What to produce
Print exactly what the entries say, line by line, from the first line down to the one with "theorem stub_h0Families (n", inclusive.

::: Records to process :::

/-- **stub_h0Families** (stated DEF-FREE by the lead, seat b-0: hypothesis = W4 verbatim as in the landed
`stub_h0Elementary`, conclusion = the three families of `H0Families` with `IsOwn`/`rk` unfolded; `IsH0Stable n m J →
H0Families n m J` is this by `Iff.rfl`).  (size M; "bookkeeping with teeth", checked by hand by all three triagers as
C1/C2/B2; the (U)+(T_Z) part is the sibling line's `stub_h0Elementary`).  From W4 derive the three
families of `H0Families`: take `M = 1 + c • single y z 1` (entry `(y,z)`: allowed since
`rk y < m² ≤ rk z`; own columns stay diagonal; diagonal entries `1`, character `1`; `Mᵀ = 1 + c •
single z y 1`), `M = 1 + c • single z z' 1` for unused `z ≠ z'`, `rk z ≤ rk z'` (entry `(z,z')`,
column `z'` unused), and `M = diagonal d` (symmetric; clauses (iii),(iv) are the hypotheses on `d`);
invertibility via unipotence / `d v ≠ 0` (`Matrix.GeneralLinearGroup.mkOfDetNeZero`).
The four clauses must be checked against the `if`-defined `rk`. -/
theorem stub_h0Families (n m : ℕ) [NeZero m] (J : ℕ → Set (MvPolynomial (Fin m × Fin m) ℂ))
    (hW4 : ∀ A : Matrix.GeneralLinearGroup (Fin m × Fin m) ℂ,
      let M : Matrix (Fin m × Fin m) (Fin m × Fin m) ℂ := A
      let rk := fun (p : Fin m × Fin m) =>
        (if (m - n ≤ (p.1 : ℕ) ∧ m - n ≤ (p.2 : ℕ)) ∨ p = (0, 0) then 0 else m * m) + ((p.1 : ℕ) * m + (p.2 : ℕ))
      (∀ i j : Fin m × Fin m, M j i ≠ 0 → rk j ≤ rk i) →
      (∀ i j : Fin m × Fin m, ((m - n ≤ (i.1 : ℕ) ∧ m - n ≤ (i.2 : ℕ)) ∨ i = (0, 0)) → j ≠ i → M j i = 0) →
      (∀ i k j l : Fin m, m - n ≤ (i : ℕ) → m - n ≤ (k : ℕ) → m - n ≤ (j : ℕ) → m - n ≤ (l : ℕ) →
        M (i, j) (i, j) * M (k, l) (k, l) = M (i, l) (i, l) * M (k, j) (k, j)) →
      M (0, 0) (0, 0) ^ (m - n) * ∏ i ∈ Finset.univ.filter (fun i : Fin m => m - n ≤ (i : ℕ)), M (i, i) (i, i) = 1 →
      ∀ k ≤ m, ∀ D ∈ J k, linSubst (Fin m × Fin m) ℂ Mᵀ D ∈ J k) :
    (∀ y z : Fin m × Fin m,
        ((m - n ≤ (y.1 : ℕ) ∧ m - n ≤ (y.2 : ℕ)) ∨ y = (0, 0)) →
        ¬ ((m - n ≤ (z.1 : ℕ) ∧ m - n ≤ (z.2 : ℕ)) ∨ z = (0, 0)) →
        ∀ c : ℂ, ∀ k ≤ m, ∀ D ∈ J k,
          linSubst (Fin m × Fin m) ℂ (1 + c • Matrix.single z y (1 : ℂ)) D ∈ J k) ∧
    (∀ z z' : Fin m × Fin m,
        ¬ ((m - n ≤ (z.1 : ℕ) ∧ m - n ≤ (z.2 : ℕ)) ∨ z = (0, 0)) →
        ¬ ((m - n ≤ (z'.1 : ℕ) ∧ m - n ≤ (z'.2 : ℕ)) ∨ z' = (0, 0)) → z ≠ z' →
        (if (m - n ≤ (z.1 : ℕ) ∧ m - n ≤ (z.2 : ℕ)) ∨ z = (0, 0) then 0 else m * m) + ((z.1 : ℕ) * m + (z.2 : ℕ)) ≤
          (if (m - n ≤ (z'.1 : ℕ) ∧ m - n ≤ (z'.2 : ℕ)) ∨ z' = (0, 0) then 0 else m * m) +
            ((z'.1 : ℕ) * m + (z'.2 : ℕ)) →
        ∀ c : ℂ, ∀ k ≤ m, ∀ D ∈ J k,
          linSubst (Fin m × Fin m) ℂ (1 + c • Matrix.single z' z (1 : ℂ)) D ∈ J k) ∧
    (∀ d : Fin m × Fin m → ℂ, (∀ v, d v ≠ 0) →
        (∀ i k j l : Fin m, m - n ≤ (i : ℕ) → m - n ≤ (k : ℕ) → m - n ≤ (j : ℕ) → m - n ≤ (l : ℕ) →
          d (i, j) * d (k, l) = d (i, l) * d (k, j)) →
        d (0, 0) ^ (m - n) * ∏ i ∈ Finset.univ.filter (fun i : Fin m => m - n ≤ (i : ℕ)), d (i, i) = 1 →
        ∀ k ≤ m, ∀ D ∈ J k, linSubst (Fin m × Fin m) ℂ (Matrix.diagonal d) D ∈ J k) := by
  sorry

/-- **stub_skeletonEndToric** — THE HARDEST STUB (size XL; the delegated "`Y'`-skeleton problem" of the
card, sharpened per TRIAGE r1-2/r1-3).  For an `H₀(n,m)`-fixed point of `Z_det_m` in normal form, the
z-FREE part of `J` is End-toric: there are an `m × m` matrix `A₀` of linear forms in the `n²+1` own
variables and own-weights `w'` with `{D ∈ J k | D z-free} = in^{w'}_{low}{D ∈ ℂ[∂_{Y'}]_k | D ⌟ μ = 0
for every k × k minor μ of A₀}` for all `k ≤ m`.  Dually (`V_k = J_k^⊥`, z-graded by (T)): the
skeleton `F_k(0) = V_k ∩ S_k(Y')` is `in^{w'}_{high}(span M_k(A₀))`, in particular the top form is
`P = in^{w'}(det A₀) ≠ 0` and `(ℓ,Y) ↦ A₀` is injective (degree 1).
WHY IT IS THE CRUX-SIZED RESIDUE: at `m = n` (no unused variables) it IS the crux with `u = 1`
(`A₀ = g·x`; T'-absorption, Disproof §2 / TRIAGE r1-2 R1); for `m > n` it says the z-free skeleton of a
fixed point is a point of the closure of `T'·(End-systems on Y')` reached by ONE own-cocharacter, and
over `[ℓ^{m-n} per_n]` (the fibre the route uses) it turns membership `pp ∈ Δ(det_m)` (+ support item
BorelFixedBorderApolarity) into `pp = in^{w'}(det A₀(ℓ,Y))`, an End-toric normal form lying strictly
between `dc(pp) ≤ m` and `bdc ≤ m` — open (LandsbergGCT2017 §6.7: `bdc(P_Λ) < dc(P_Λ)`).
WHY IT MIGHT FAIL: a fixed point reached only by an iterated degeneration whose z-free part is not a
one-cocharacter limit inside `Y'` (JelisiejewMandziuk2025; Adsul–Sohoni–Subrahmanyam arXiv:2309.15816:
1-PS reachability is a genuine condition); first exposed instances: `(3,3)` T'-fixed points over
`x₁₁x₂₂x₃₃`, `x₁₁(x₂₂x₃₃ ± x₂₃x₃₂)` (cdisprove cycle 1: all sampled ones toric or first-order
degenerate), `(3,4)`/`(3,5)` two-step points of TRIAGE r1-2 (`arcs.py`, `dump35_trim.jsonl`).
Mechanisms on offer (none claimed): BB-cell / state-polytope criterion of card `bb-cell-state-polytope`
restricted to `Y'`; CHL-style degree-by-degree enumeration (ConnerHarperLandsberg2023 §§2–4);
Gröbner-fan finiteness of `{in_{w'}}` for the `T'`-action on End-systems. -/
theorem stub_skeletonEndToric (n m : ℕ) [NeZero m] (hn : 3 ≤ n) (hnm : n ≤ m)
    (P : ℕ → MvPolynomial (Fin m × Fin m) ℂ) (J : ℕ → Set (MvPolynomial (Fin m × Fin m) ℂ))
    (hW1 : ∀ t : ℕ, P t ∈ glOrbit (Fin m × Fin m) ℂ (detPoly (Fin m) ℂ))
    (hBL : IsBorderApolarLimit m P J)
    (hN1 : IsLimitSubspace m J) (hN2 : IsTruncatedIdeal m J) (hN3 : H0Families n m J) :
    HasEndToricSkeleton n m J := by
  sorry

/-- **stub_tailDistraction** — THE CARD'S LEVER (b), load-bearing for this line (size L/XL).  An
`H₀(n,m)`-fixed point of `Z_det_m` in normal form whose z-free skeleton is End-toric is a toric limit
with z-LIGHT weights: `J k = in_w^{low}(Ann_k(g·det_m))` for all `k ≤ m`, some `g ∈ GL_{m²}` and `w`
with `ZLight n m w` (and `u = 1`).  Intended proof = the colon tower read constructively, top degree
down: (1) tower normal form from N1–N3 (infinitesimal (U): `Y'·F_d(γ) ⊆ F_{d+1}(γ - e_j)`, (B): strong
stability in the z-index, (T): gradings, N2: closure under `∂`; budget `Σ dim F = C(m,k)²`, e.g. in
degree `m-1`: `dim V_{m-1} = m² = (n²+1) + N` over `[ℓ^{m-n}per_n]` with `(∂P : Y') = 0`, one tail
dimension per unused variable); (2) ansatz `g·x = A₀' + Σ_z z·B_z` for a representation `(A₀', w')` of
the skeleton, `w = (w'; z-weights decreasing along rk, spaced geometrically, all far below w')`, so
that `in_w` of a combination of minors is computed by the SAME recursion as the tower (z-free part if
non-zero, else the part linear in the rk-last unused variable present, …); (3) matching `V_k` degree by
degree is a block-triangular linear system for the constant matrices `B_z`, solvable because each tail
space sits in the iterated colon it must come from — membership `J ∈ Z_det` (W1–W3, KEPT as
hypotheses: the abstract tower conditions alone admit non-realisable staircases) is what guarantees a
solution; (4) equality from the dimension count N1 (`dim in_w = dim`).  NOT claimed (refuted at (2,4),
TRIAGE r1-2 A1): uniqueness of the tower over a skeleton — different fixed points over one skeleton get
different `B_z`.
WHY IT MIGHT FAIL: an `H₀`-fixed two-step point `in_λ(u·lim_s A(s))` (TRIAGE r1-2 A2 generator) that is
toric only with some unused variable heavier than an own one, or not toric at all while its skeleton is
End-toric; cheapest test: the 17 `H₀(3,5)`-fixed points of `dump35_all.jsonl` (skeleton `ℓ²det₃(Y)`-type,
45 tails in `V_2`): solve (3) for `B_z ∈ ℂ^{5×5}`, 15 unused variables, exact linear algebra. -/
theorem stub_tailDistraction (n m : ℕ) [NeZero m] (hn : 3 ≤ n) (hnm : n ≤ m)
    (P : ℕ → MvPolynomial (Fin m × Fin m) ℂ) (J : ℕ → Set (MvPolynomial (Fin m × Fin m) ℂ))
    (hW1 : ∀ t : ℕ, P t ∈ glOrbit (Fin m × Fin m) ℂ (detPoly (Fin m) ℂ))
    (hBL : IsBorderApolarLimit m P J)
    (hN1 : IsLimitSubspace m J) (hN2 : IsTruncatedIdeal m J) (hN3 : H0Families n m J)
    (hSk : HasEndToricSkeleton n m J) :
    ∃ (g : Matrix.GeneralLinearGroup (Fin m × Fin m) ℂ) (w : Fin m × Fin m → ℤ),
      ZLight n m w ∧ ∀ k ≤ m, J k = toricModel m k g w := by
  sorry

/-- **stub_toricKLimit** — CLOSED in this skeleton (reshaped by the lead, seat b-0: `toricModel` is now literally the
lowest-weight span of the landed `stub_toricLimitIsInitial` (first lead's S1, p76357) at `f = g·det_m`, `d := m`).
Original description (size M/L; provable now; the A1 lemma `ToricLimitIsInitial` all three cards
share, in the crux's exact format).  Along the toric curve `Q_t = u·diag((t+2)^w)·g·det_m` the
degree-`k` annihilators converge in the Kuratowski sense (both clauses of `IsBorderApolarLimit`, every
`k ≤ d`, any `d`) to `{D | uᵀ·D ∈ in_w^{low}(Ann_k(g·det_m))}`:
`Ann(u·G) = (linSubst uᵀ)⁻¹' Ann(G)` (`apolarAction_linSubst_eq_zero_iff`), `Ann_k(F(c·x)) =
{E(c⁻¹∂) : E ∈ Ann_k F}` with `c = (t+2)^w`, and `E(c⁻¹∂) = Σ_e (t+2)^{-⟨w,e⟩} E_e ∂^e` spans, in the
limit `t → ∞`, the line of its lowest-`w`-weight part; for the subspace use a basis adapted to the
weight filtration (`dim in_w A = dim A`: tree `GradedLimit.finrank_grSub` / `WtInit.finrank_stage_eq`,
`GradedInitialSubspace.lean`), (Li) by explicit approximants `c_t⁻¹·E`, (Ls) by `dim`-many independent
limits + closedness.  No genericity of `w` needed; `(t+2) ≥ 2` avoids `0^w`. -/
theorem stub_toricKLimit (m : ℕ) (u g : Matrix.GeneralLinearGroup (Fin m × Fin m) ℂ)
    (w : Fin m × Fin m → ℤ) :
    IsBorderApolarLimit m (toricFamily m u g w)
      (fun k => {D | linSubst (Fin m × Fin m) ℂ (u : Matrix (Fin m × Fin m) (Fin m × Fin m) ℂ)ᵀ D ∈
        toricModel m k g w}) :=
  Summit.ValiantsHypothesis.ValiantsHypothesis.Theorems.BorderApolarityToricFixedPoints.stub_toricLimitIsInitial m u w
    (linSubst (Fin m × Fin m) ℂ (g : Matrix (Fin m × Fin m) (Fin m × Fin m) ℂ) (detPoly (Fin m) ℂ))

:::

Output for this task
/-- **stub_h0Families** (stated DEF-FREE by the lead, seat b-0: hypothesis = W4 verbatim as in the landed
`stub_h0Elementary`, conclusion = the three families of `H0Families` with `IsOwn`/`rk` unfolded; `IsH0Stable n m J →
H0Families n m J` is this by `Iff.rfl`).  (size M; "bookkeeping with teeth", checked by hand by all three triagers as
C1/C2/B2; the (U)+(T_Z) part is the sibling line's `stub_h0Elementary`).  From W4 derive the three
families of `H0Families`: take `M = 1 + c • single y z 1` (entry `(y,z)`: allowed since
`rk y < m² ≤ rk z`; own columns stay diagonal; diagonal entries `1`, character `1`; `Mᵀ = 1 + c •
single z y 1`), `M = 1 + c • single z z' 1` for unused `z ≠ z'`, `rk z ≤ rk z'` (entry `(z,z')`,
column `z'` unused), and `M = diagonal d` (symmetric; clauses (iii),(iv) are the hypotheses on `d`);
invertibility via unipotence / `d v ≠ 0` (`Matrix.GeneralLinearGroup.mkOfDetNeZero`).
The four clauses must be checked against the `if`-defined `rk`. -/
theorem stub_h0Families (n m : ℕ) [NeZero m] (J : ℕ → Set (MvPolynomial (Fin m × Fin m) ℂ))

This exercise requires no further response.